Requirements and installation

The Python 2.7 based code only uses common libraries such as Numpy, Pandas, scipy, and scikit-learn. C++ library requirements: Gnu Science Library, Intel Math Kernel Library, zlib, C standard library, POSIX threads, all of which are freely available. Before compiling the code, the locations of these libraries have to be updated in the makefile to the appropriate location. Then use ‘make’ do compile the executable ‘ld_mat_calc’.

Usage

First, use "dist_ld_score.py" to calculate distance dependent LD scores based on the provided genotype data and list of genetic variants to be used. Then use "regression.py" to combine these scores with marginal effect estimates of the target trait(s) to calculate effect variance and distance dependent covariance effects as well as block-Jackknife error estimates.

Command line arguments

Required arguments for "dist_ld_score.py":

--bgen-file: path to compressed genotype data file in BGEN v1.2 format (see https://www.well.ox.ac.uk/~gav/bgen_format/spec/v1.2.html)

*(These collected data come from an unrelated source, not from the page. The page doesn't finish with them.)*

import Literature.NumberTheory.EllipticCurves.Agboola2007.RestrictedSelmerGroups
import Literature.NumberTheory.EllipticCurves.ZpExtensionIdelicCharacterProofs
import Literature.NumberTheory.EllipticCurves.ZpExtensionGlobalReciprocityProofs
import Literature.NumberTheory.EllipticCurves.ZpExtensionUnramifiedProofs
import Literature.NumberTheory.EllipticCurves.ZpExtensionDihedralProofs
import Literature.NumberTheory.GaloisRepresentations.GlobalReciprocityExistenceProofs
import Literature.NumberTheory.GaloisRepresentations.LocalOneUnitsNumberFieldProofs
import Literature.NumberTheory.GaloisRepresentations.IdelicCharacterProofs
import HarnessLib

/-!
# The `ℤ_p`-line of an imaginary quadratic field unramified outside ONE split prime: existence and uniqueness (proofs only)

Topic `NumberTheory/EllipticCurves` (Iwasawa theory of `ℤ_p`-extensions); namespace
`Literature.NumberTheory.EllipticCurves.ZpExtension`. THEOREMS ONLY (no definition, no named fact, no instance; D-0026).

This file DISCHARGES the named fact (R2) of `Agboola2007/RestrictedSelmerGroups.lean`,

* `Literature.NumberTheory.EllipticCurves.ZpExtension.existsUnique_isUnramifiedOutside_of_split` — for `K` imaginary quadratic and a prime
  `p` with two places `v ≠ v̄` above it, there IS a `ℤ_p`-extension of `K` unramified outside `v`, and any two have the same kernel
  (Agboola 2007 §1 «the unique `ℤ_p` extension of `K` unramified outside `𝔭`»; de Shalit 1987 II.4.17; Coates 1983 §2; Müller 2020 §1
  for `p = 2`) —

as `existsUnique_isUnramifiedOutside_of_split_holds`, from the tree's PROVED global class field theory: the idelic character of a
`ℤ_p`-extension (`ZpExtensionIdelicCharacterProofs`), the global reciprocity law (`exists_isGlobalReciprocityMap_holds`) through the
`ℤ_p`-rank supply `exists_pair_of_globalReciprocity` (`Gal(K̃/K) ↠ ℤ_p²`), Washington's Prop. 13.2 (`inertia_le_kerSubgroup_holds`) and the
local rank count `OneUnits.exists_continuousMonoidHom_adicCompletionIntegers_rank` / `OneUnits.sum_eq_finrank`. The proof is Washington's
proof of Thm. 13.4 (§13.1) run at ONE place:

* §1 places: in a quadratic field with `v ≠ v̄ ∋ p` there is no third place above `p`, and `Hom_cont(𝒪_{v̄}ˣ, ℤ_p)` has `ℤ_p`-rank ONE
  (`n_u ≥ 1` at each `u ∣ p` since `p` is a non-unit of `𝒪_u`, and `Σ_{u∣p} n_u = [K:ℚ] = 2`);
* §2 the idelic character `Λ` of a line `κ`: `Λ(𝒪_uˣ) = 1` iff `I_u ≤ ker κ` at `u ∣ p` (local symbol `Λ(⟨a_u w⟩) = κ(res w)⁻¹` and
  `a_u(I) = 𝒪_uˣ`), and `= 1` at `u ∤ p` always (Prop. 13.2); so «unramified outside `v`» ⟺ «`Λ` kills `𝒪_{v̄}ˣ`»;
* §3 UNIQUENESS: for `κ, κ'` unramified outside `v̄`, `p^N Λ = c φ`, `p^N Λ' = c' φ` on `𝒪_{v̄}ˣ` with `c, c' ≠ 0` (else `Λ` kills all local
  units above `p`, `exists_idelicCharacter_localUnits_ne_one`); `c'Λ − cΛ'` kills `Kˣ` and `∏_{u∣p} 𝒪_uˣ`, hence is trivial
  (`IdelicCharacter.eq_one_of_forall_localUnits`), so `c'κ = cκ'` and `ker κ = ker κ'`;
* §4 EXISTENCE: two jointly surjective characters `κ₁, κ₂ : Γ_K → ℤ_p` (`exists_pair_of_globalReciprocity`); by rank one at `v̄` some
  combination `χ = c₂κ₁ − c₁κ₂ ≠ 0` has idelic character killing `𝒪_{v̄}ˣ`; its saturation (`exists_surjective_of_ne_one`) is a
  `ℤ_p`-extension unramified at `v̄`, hence outside `v` (if `c₁ = c₂ = 0`, `κ₁` itself is);
* §5 the assembly `existsUnique_isUnramifiedOutside_of_split_holds` (both orientations by the symmetry `v ↔ v̄` of the hypotheses).

(The uniqueness half was first landed in Summits currency by cell `bsd-print-cf2`, `…Theorems.PrintCf2SplitBadTwoLineUniqueness`
(p668502); this is its Literature form plus existence.)

## References

* [Washington1997] L. C. Washington, *Introduction to Cyclotomic Fields*, 2nd ed., GTM 83, §13.1: Prop. 13.2, Thm. 13.4 and its proof.
* [Lang1990] S. Lang, *Cyclotomic Fields I and II*, GTM 121, Ch. 5 §5, Thm. 5.1–5.2.
* [Agboola2007] A. Agboola, *On Rubin's variant of the p-adic Birch and Swinnerton-Dyer conjecture*, Compos. Math. 143 (2007), §1.
* [deShalit1987] E. de Shalit, *Iwasawa theory of elliptic curves with complex multiplication*, Perspect. Math. 3 (1987), II §4.17.
* [Coates1983InfiniteDescent] J. Coates, *Infinite descent on elliptic curves with complex multiplication* (1983), §2.
* [NeukirchANT1999] J. Neukirch, *Algebraic Number Theory* (1999), Ch. II (5.7), Ch. VI (5.6).

## Tree search

`lean search 'existsUnique_isUnramifiedOutside_of_split_holds|kerSubgroup_eq_of_isUnramifiedOutside|exists_isUnramifiedOutside_of_split'`:
only the Summits-side `PrintCf2.LineDecomposition.*` (cell bsd-print-cf2, same author) — no Literature proof; this file supplies it.
-/

noncomputable section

--snp-file: table of genetic variants (SNPs) to be used; required columns: "bgen_pos", position in the BGEN file; "bp_pos", base pair position in the genome; "chrom", chromosome number; "rsid", SNP ID; "freq", the SNP population frequency; "alleleA" and "alleleB", major and minor allele of the SNP

--indi-file: binary file containing a vector of positions (32 bit signed integer) in the BGEN file for each individual to be used in the analysis

--sum-stat-file: marginal effects (summary statistics) file in LDSC format (https://github.com/bulik/ldsc/wiki)

Optional arguments for "dist_ld_score.py":

--out: set name of output csv files; default is "ld_scores.csv"

--batch-num and --batch-num-total: only process input data from a subset of SNPs for parallelization; e.g. "--batch-num 2 --batch-num-total 6" means that only the second of 6 equally sized subsets of all SNPs get processed

--annot-file: zipped functional annotation data file to be used for advanced analyses (please contact author for specific instructions)

Required arguments for "regression.py":

--ld-score-file: output file from "dist_ld_score.py"; default "ld_scores.csv"

--sum-stat-file: marginal effect (summary statistics) file in LDSC format (https://github.com/bulik/ldsc/wiki)

--prior-env-var: prior variance of environmental noise compared to the variance of a single SNP effect

--trait-num: number of traits used

Optional arguments for "regression.py":

--ld-score-file: output file from "dist_ld_score.py"; default "ld_scores.csv"

--out-file and --err-file: name of output files for covariance estimates and error estimates respectively; default is "result.txt" and "error.txt"

--jk-block-num: number of Jackknife blocks used for error estimation; default is 200

--annot-num and --base-var-annot: number functional annotations and base variance annotations to be used for advanced analyses (please contact author for specific instructions)

Contact

Author: Armin Schoech. Please email arminschoech@g.harvard.edu for comments and questions.

License

The ACLR software tool is free under the GNU General Public License v3.0 (GPLv3).